The "purse" class is indeed a data frame with a list column in which each entry is a coin. So it is a way of indexing many coins by time.

There are several reasons for defining these classes. First that building functions (e.g. Treat() and others) have methods for numeric vectors and data frames as well as coins and purses. So using method dispatch seems a logical way to keep these functions flexible for users.

Then as mentioned, they keep all the data and metadata in a neat order, and allow copies and regeneration, which would otherwise not be possible (or at least far messier): https://bluefoxr.github.io/COINr/articles/adjustments.html

bluefoxr commented 1 year ago

@paulrougieux do you think some further explanation is necessary in the paper?

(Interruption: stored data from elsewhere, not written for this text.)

/-- **The Kirillov function of `τ(X⁺) u` on the negative half-line**:
`ℓ(τ(exp yH₀) τ(δ) τ(X⁺) u) = -e^{y} θ ℓ(τ(exp yH₀) τ(δ) u)` — together with
`apply_gardingAct_expGL_xPlus`: the Kirillov function of `τ(X⁺) u` is `u' ↦ θ u' φ_u(u')` on all of
`ℝˣ` (Jacquet–Langlands' `G ↦ xG`). [cite: JacquetLanglands1970, §5, proof of Lemma 5.13.1] -/
theorem apply_gardingAct_expGL_realSign_xPlus {ℓ : archGardingSpace hcpt τ →ₗ[ℂ] ℂ} {θ : ℂ}
    (hθ : ∀ u : archGardingSpace hcpt τ, ℓ (D X⁺ u) = θ * ℓ u) (u : archGardingSpace hcpt τ) (y : ℝ) :
    ℓ (A[y] (gardingAct hτ δ (D X⁺ u))) = -((Real.exp y : ℂ) * θ) * ℓ (A[y] (gardingAct hτ δ u)) := by
  obtain ⟨-, -, h3, -⟩ := gardingAct_realSign_mul_letters hτ hδ
  have h3' := congrArg (fun T => T u) h3
  simp only [Module.End.mul_apply, LinearMap.smul_apply] at h3'
  rw [h3', map_smul, map_smul, apply_gardingAct_expGL_xPlus hτ w hθ _ y, smul_eq_mul]
  ring

/-- **The Kirillov function of a weight-zero Casimir eigenvector on the negative half-line is again
a `K`-Bessel function with the same parameters**: `ℓ(τ(exp yH₀) τ(δ) v) = c₋ e^{μy/2} besselMode a ν (e^y)`
(`τ(δ) v` is again of weight `0` with the same `μ`, `λ`; `ArchKirillovBesselGL2Real`). Hence
`ℓ(τ(diag(u,1)_w) v) = c_{sgn u} |u|^{μ/2} besselMode a ν |u|` on `ℝˣ` (Jacquet–Langlands (1970), §5:
`W_G(a(u)) ∝ |u|^{(s₁+s₂)/2} |u|^{1/2} K_{(s₁-s₂)/2}(2π|u|)`; the two constants agree up to the sign
`τ_w(δ) = ±1` of the `O(2)`-type). [cite: JacquetLanglands1970, §5, Lemma 5.13.1 and Thm. 5.15]
[cite: Bump1997, Thm. 2.8.1] -/
theorem exists_apply_gardingAct_expGL_realSign_eq_besselMode (hτb : ∀ g, ‖(τ g : E →L[ℂ] E)‖ ≤ 1)
    {ℓ : archGardingSpace hcpt τ →ₗ[ℂ] ℂ}
    (hℓ : ∃ (C : ℝ) (𝒮 : Finset (List (Matrix (Fin 2) (Fin 2) (mixedSpace K)))), 0 ≤ C ∧
      ∀ v : archGardingSpace hcpt τ, ‖ℓ v‖ ≤ C * ∑ w ∈ 𝒮, ‖archWordDerivE hcpt τ w v‖)
    {θ : ℂ} (hθ : ∀ u : archGardingSpace hcpt τ, ℓ (D X⁺ u) = θ * ℓ u)
    {a : ℝ} (ha : 0 < a) (hθa : θ ^ 2 = -((a : ℂ) ^ 2))
    (μ lam ν : ℂ) (hlam : lam = μ ^ 2 / 2 - 2 * ν ^ 2 - 1 / 2) (v : archGardingSpace hcpt τ)
    (hW : D (X⁺ - X⁻) v = 0) (hZ : D H₀ v + D H₁ v = μ • v)
    (hC : ∑ i : Fin 2, ∑ j : Fin 2, D (Matrix.single i j ((Pi.single w 1, 0) : mixedSpace K))
        (D (Matrix.single j i ((Pi.single w 1, 0) : mixedSpace K)) v) = lam • v) :
    ∃ c : ℂ, ∀ y : ℝ, ℓ (A[y] (gardingAct hτ δ v)) = c * (Real.exp y : ℂ) ^ (μ / 2) * besselMode a ν (Real.exp y) := by
  have hW0 : D (X⁺ - X⁻) v = (Complex.I * 0) • v := by rw [hW, mul_zero, zero_smul]
  have hW' : D (X⁺ - X⁻) (gardingAct hτ δ v) = 0 := by
    rw [realSign_weight hτ hδ hW0, neg_zero, mul_zero, zero_smul]
  exact exists_apply_gardingAct_expGL_eq_besselMode hτ w hτb hℓ hθ ha hθa μ lam ν hlam (gardingAct hτ δ v) hW'
    (realSign_central hτ hδ hZ) (realSign_casimir hτ hδ hC)

omit hδ in
/-- **A highest weight vector with `re(iθ) < 0` has vanishing Kirillov function on the positive
half-torus** (dual to `apply_gardingAct_expGL_eq_zero_of_lowering`): `τ(R) v = 0` gives
`f = C e^{(μ-k)y/2} e^{-iθ e^y}`, of moderate growth only for `C = 0`. [cite: JacquetLanglands1970, §5 and Thm. 5.15] -/
theorem apply_gardingAct_expGL_eq_zero_of_raising (hτb : ∀ g, ‖(τ g : E →L[ℂ] E)‖ ≤ 1)
    {ℓ : archGardingSpace hcpt τ →ₗ[ℂ] ℂ}
    (hℓ : ∃ (C : ℝ) (𝒮 : Finset (List (Matrix (Fin 2) (Fin 2) (mixedSpace K)))), 0 ≤ C ∧
      ∀ v : archGardingSpace hcpt τ, ‖ℓ v‖ ≤ C * ∑ w ∈ 𝒮, ‖archWordDerivE hcpt τ w v‖)
    {θ : ℂ} (hθ : ∀ u : archGardingSpace hcpt τ, ℓ (D X⁺ u) = θ * ℓ u) (hθi : (Complex.I * θ).re < 0)
    (k μ : ℂ) (v : archGardingSpace hcpt τ)
    (hW : D (X⁺ - X⁻) v = (Complex.I * k) • v) (hZ : D H₀ v + D H₁ v = μ • v)
    (hR : D (H₀ - H₁) v + Complex.I • D (X⁺ + X⁻) v = 0) (y : ℝ) :
    ℓ (A[y] v) = 0 := by
  obtain ⟨C, hC⟩ := exists_apply_gardingAct_expGL_eq_of_raising hτ w hℓ hθ k μ v hW hZ hR
  obtain ⟨M, N, -, hgrow⟩ := exists_norm_apply_gardingAct_expGL_le hτ w hτb hℓ v
  have hα : 0 < (-(Complex.I * θ)).re := by rw [Complex.neg_re]; linarith
  have hC0 : C = 0 := by
    refine eq_zero_of_norm_mul_exp_exp_le (β := ((μ - k) / 2).re) (M := M) (N := N) hα fun x hx => ?_
    have h := hgrow x
    rw [abs_of_nonneg hx, hC x, norm_mul, Complex.norm_exp, Complex.sub_re, Complex.re_mul_ofReal,
      Complex.re_mul_ofReal, sub_eq_add_neg, ← neg_mul, ← Complex.neg_re, Real.exp_add, ← mul_assoc] at h
    exact h
  rw [hC y, hC0, zero_mul]

/-- **The Kirillov function of a lowest weight (discrete series) vector vanishes on the negative
half-line**: if `τ(L) v = 0`, `τ(W) v = ik v`, `τ(H₀) v + τ(H₁) v = μ v` and `iθ = -a`, `a > 0` (so that
on `u > 0` the Kirillov function is `C u^{(μ+k)/2} e^{-au}`, `ArchKirillovLowestWeightGL2Real`), then
`ℓ(τ(exp yH₀) τ(δ) v) = 0` for all `y`: `τ(δ) v` is a highest weight vector with the same `θ`
(Jacquet–Langlands (1970), §5: the Kirillov space of `σ(μ₁, μ₂)` lives on `u > 0` for this `ψ`).
[cite: JacquetLanglands1970, §5 and Thm. 5.15] -/
theorem apply_gardingAct_expGL_realSign_eq_zero_of_lowering (hτb : ∀ g, ‖(τ g : E →L[ℂ] E)‖ ≤ 1)
    {ℓ : archGardingSpace hcpt τ →ₗ[ℂ] ℂ}
    (hℓ : ∃ (C : ℝ) (𝒮 : Finset (List (Matrix (Fin 2) (Fin 2) (mixedSpace K)))), 0 ≤ C ∧
      ∀ v : archGardingSpace hcpt τ, ‖ℓ v‖ ≤ C * ∑ w ∈ 𝒮, ‖archWordDerivE hcpt τ w v‖)
    {θ : ℂ} (hθ : ∀ u : archGardingSpace hcpt τ, ℓ (D X⁺ u) = θ * ℓ u)
    {a : ℝ} (ha : 0 < a) (hθa : Complex.I * θ = -(a : ℂ))
    (k μ : ℂ) (v : archGardingSpace hcpt τ)
    (hW : D (X⁺ - X⁻) v = (Complex.I * k) • v) (hZ : D H₀ v + D H₁ v = μ • v)
    (hL : D (H₀ - H₁) v - Complex.I • D (X⁺ + X⁻) v = 0) (y : ℝ) :
    ℓ (A[y] (gardingAct hτ δ v)) = 0 := by
  have hθi : (Complex.I * θ).re < 0 := by
    rw [hθa, Complex.neg_re, Complex.ofReal_re]; linarith
  exact apply_gardingAct_expGL_eq_zero_of_raising hτ w hτb hℓ hθ hθi (-k) μ (gardingAct hτ δ v)
    (realSign_weight hτ hδ hW) (realSign_central hτ hδ hZ) (realSign_lowering hτ hδ hL) y

end Kirillov

end Literature.NumberTheory.Automorphic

I was trying to keep it brief as per the guidelines.

paulrougieux commented 1 year ago

Since coins are the central objects of the package, it is important to briefly describe how they are structured. Based on your message:

"It includes [...] the index structure (a hierarchical structure), sets of weights, methodological specifications (which allow coins to be regenerated), metadata for both units and indicators [...]."

The paper could explain the nature of coins in a succinct way and refer to the following page for the full description https://bluefoxr.github.io/COINr/articles/coins.html#what-is-a-coin

bluefoxr commented 1 year ago

Yes ok then I will add this to the paper. Thanks

bluefoxr commented 1 year ago

@paulrougieux see commit https://github.com/bluefoxr/COINr/commit/ded8997f83b55628906dfdcd85771d9ebad9552c

Please let me know if the edits sufficiently address the issue. Thanks,

paulrougieux commented 1 year ago

The update

"A coin is a structured list including:

  • Indicator data sets for each processing step (e.g. imputation, normalisation, etc.)
  • Metadata pertaining to indicators and units (e.g. names and weights, but also the hierarchical structure of the index)
  • A record of the COINr functions applied in constructing the coin"

provides good details on how the coin objects are structured. OK from my side.

bluefoxr commented 1 year ago

Ok thanks